# Why does the Netflix app lose login credentials?



## tallmomof2 (May 3, 2014)

For the second or third time this week I've had to reenter my Netflix login credentials on 2 different Roamios and 2 different minis. I recently received the latest update so I am not surprised to have to reenter Netflix and Amazon credentials. But for a second time in less than a week? 

My HAF (Husband Acceptance Factor) is rapidly declining.


----------



## jth tv (Nov 15, 2014)

Does not happen here, but I am only using one TiVo to watch Netflix. 

Do you have a 2 simultaneous stream plan ? Is everyone exiting nicely via the Netflix menu or are they just hitting the Tivo Button. I can see how 4 devices might Think they are logged on, while they are not really.


----------



## JWhites (May 15, 2013)

I've been using two TiVo Premiere's, a Mini, two iPad's, a PS3, a desktop, a laptop, an iPhone, and an Android phone, all set to save the login creds and I've never had this problem. I'm running 20.4.5c as well. I'll try on the Roamio when it arrives.


----------



## Geezer64 (Jul 16, 2014)

tallmomof2 said:


> For the second or third time this week I've had to reenter my Netflix login credentials on 2 different Roamios and 2 different minis. I recently received the latest update so I am not surprised to have to reenter Netflix and Amazon credentials. But for a second time in less than a week?
> 
> My HAF (Husband Acceptance Factor) is rapidly declining.

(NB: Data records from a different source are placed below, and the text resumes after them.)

/-! ## §3 (inj) a class of `𝒞′_𝐀(γ_H)` is determined by its local classes and its archimedean class -/

/-- **(inj) — the gluing on the `U(Φ₂)` factor**: given `hP`, two classes of `𝒞′_𝐀(γ_H)` with the same local class at every finite place and the same archimedean
class are EQUAL — their `U(Φ₁)`-coordinates both equal `toAdelic γ₁` (★ `MatchingAdeleH.adele_snd_eq`), and their `U(Φ₂)`-coordinates are conjugate at every place
and, at almost every place, conjugate BY AN INTEGRAL ELEMENT (both being `K_v`-conjugate to `(γ₂)_v` there), so they are `U(Φ₂)(𝔸)`-conjugate
(★ `UnitaryGroup.isConj_of_isConj_archPart_of_forall_exists_conj` at `N = 2`). [cite: Rogawski1990, §3.3 p. 21; §5.4 p. 72] [cite: Kottwitz1986, Prop. 7.1] -/
theorem MatchingAdeleH.eq_of_forall_map_toLocal_eq_of_map_arch_eq
    (hP : ∀ᶠ v in cofinite, ∀ g : (UnitaryGroup.cmDatum L 2 (Matrix.of fun i j : Fin 2 => if i.val + j.val + 1 = 2 then (1 : L) else 0)).Local v,
      g ∈ UnitaryGroup.cmLocalIntegralLevel L 2 (Matrix.of fun i j : Fin 2 => if i.val + j.val + 1 = 2 then (1 : L) else 0) v →
        IsStablyConj (UnitaryGroup.conjLocal L (IsCMField.complexConj L) v) ((UnitaryGroup.adelicForm L 2 (Matrix.of fun i j : Fin 2 => if i.val + j.val + 1 = 2 then (1 : L) else 0)).map (UnitaryGroup.adeleToLocal L v))
            ((UnitaryGroup.cmDatum L 2 (Matrix.of fun i j : Fin 2 => if i.val + j.val + 1 = 2 then (1 : L) else 0)).toLocal v ((UnitaryGroup.cmDatum L 2 (Matrix.of fun i j : Fin 2 => if i.val + j.val + 1 = 2 then (1 : L) else 0)).toAdelic γH.1)) g →
          ∃ k ∈ UnitaryGroup.cmLocalIntegralLevel L 2 (Matrix.of fun i j : Fin 2 => if i.val + j.val + 1 = 2 then (1 : L) else 0) v,
            k * (UnitaryGroup.cmDatum L 2 (Matrix.of fun i j : Fin 2 => if i.val + j.val + 1 = 2 then (1 : L) else 0)).toLocal v ((UnitaryGroup.cmDatum L 2 (Matrix.of fun i j : Fin 2 => if i.val + j.val + 1 = 2 then (1 : L) else 0)).toAdelic γH.1) * k⁻¹ = g)
    {c c' : ConjClasses ((UnitaryGroup.cmDatum L 2 (Matrix.of fun i j : Fin 2 => if i.val + j.val + 1 = 2 then (1 : L) else 0)).Adelic ×
      (UnitaryGroup.cmDatum L 1 (Matrix.of fun i j : Fin 1 => if i.val + j.val + 1 = 1 then (1 : L) else 0)).Adelic)}
    (hc : c ∈ adelicStableClassesOverH L γH) (hc' : c' ∈ adelicStableClassesOverH L γH)
    (hv : ∀ v : HeightOneSpectrum (𝓞 ↥(maximalRealSubfield L)),
      ConjClasses.map (MonoidHom.prodMap
          ((UnitaryGroup.cmDatum L 2 (Matrix.of fun i j : Fin 2 => if i.val + j.val + 1 = 2 then (1 : L) else 0)).toLocal v)
          ((UnitaryGroup.cmDatum L 1 (Matrix.of fun i j : Fin 1 => if i.val + j.val + 1 = 1 then (1 : L) else 0)).toLocal v)) c =
        ConjClasses.map (MonoidHom.prodMap
          ((UnitaryGroup.cmDatum L 2 (Matrix.of fun i j : Fin 2 => if i.val + j.val + 1 = 2 then (1 : L) else 0)).toLocal v)
          ((UnitaryGroup.cmDatum L 1 (Matrix.of fun i j : Fin 1 => if i.val + j.val + 1 = 1 then (1 : L) else 0)).toLocal v)) c')
    (ha : ConjClasses.map (MonoidHom.prodMap
          (UnitaryGroup.archPart (↥(maximalRealSubfield L)) L (IsCMField.complexConj L) 2
            (Matrix.of fun i j : Fin 2 => if i.val + j.val + 1 = 2 then (1 : L) else 0))
          (UnitaryGroup.archPart (↥(maximalRealSubfield L)) L (IsCMField.complexConj L) 1
            (Matrix.of fun i j : Fin 1 => if i.val + j.val + 1 = 1 then (1 : L) else 0))) c =
        ConjClasses.map (MonoidHom.prodMap
          (UnitaryGroup.archPart (↥(maximalRealSubfield L)) L (IsCMField.complexConj L) 2
            (Matrix.of fun i j : Fin 2 => if i.val + j.val + 1 = 2 then (1 : L) else 0))
          (UnitaryGroup.archPart (↥(maximalRealSubfield L)) L (IsCMField.complexConj L) 1
            (Matrix.of fun i j : Fin 1 => if i.val + j.val + 1 = 1 then (1 : L) else 0))) c') :
    c = c' := by
  obtain ⟨p, rfl⟩ := hc
  obtain ⟨p', rfl⟩ := hc'
  dsimp only at hv ha ⊢
  rw [ConjClasses.mk_eq_mk_iff_isConj]
  -- second coordinates are rigid
  have hsnd : p.adele.2 = p'.adele.2 := by rw [p.adele_snd_eq, p'.adele_snd_eq]
  -- first coordinates: conjugate at `∞` and at every finite place …
  have ha1 : IsConj
      (UnitaryGroup.archPart (↥(maximalRealSubfield L)) L (IsCMField.complexConj L) 2
        (Matrix.of fun i j : Fin 2 => if i.val + j.val + 1 = 2 then (1 : L) else 0) p.adele.1)
      (UnitaryGroup.archPart (↥(maximalRealSubfield L)) L (IsCMField.complexConj L) 2
        (Matrix.of fun i j : Fin 2 => if i.val + j.val + 1 = 2 then (1 : L) else 0) p'.adele.1) :=
    isConj_apply_fst_of_map_prodMap_mk_eq _ _ ha
  have hv1 : ∀ v : HeightOneSpectrum (𝓞 ↥(maximalRealSubfield L)),
      IsConj ((UnitaryGroup.cmDatum L 2 (Matrix.of fun i j : Fin 2 => if i.val + j.val + 1 = 2 then (1 : L) else 0)).toLocal v p.adele.1)
        ((UnitaryGroup.cmDatum L 2 (Matrix.of fun i j : Fin 2 => if i.val + j.val + 1 = 2 then (1 : L) else 0)).toLocal v p'.adele.1) := fun v =>
    isConj_apply_fst_of_map_prodMap_mk_eq _ _ (hv v)
  -- … and by an integral element at almost every place
  have hK : ∀ᶠ v in cofinite, ∃ k : (UnitaryGroup.cmDatum L 2 (Matrix.of fun i j : Fin 2 => if i.val + j.val + 1 = 2 then (1 : L) else 0)).Local v,
      k ∈ UnitaryGroup.cmLocalIntegralLevel L 2 (Matrix.of fun i j : Fin 2 => if i.val + j.val + 1 = 2 then (1 : L) else 0) v ∧
        k * (UnitaryGroup.cmDatum L 2 (Matrix.of fun i j : Fin 2 => if i.val + j.val + 1 = 2 then (1 : L) else 0)).toLocal v p.adele.1 * k⁻¹ =
          (UnitaryGroup.cmDatum L 2 (Matrix.of fun i j : Fin 2 => if i.val + j.val + 1 = 2 then (1 : L) else 0)).toLocal v p'.adele.1 := by
    filter_upwards [hP, eventually_toLocal_mem_cmLocalIntegralLevel p.adele.1, eventually_toLocal_mem_cmLocalIntegralLevel p'.adele.1]
      with v hPv hint hint'
    obtain ⟨k, hk, hkp⟩ := hPv _ hint (p.isLocalStablyConjH v).1
    obtain ⟨k', hk', hkp'⟩ := hPv _ hint' (p'.isLocalStablyConjH v).1
    refine ⟨k' * k⁻¹, mul_mem hk' (inv_mem hk), ?_⟩
    rw [← hkp, ← hkp', mul_inv_rev, inv_inv]
    group
  have hconj1 : IsConj p.adele.1 p'.adele.1 :=
    UnitaryGroup.isConj_of_isConj_archPart_of_forall_exists_conj (↥(maximalRealSubfield L)) L (IsCMField.complexConj L) 2
      (Matrix.of fun i j : Fin 2 => if i.val + j.val + 1 = 2 then (1 : L) else 0) ha1 hv1 hK
  obtain ⟨x, hx⟩ := isConj_iff.1 hconj1
  refine isConj_iff.2 ⟨(x, 1), Prod.ext ?_ ?_⟩
  · simpa only [Prod.fst_mul, Prod.fst_inv] using hx
  · simp only [Prod.snd_mul, Prod.snd_inv, inv_one, mul_one, one_mul, hsnd]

It happens to my Roamio Basic at least 2-3 times a month.


----------



## Dan203 (Apr 17, 2000)

I think when you log in using other devices it logs out others. I think I read somewhere that you can only have 6 devices associated with your Netflix account at a time, so when you log in to a 7th it logs out one of the previous 6. Not sure if it's the oldest, least used, or just random.


----------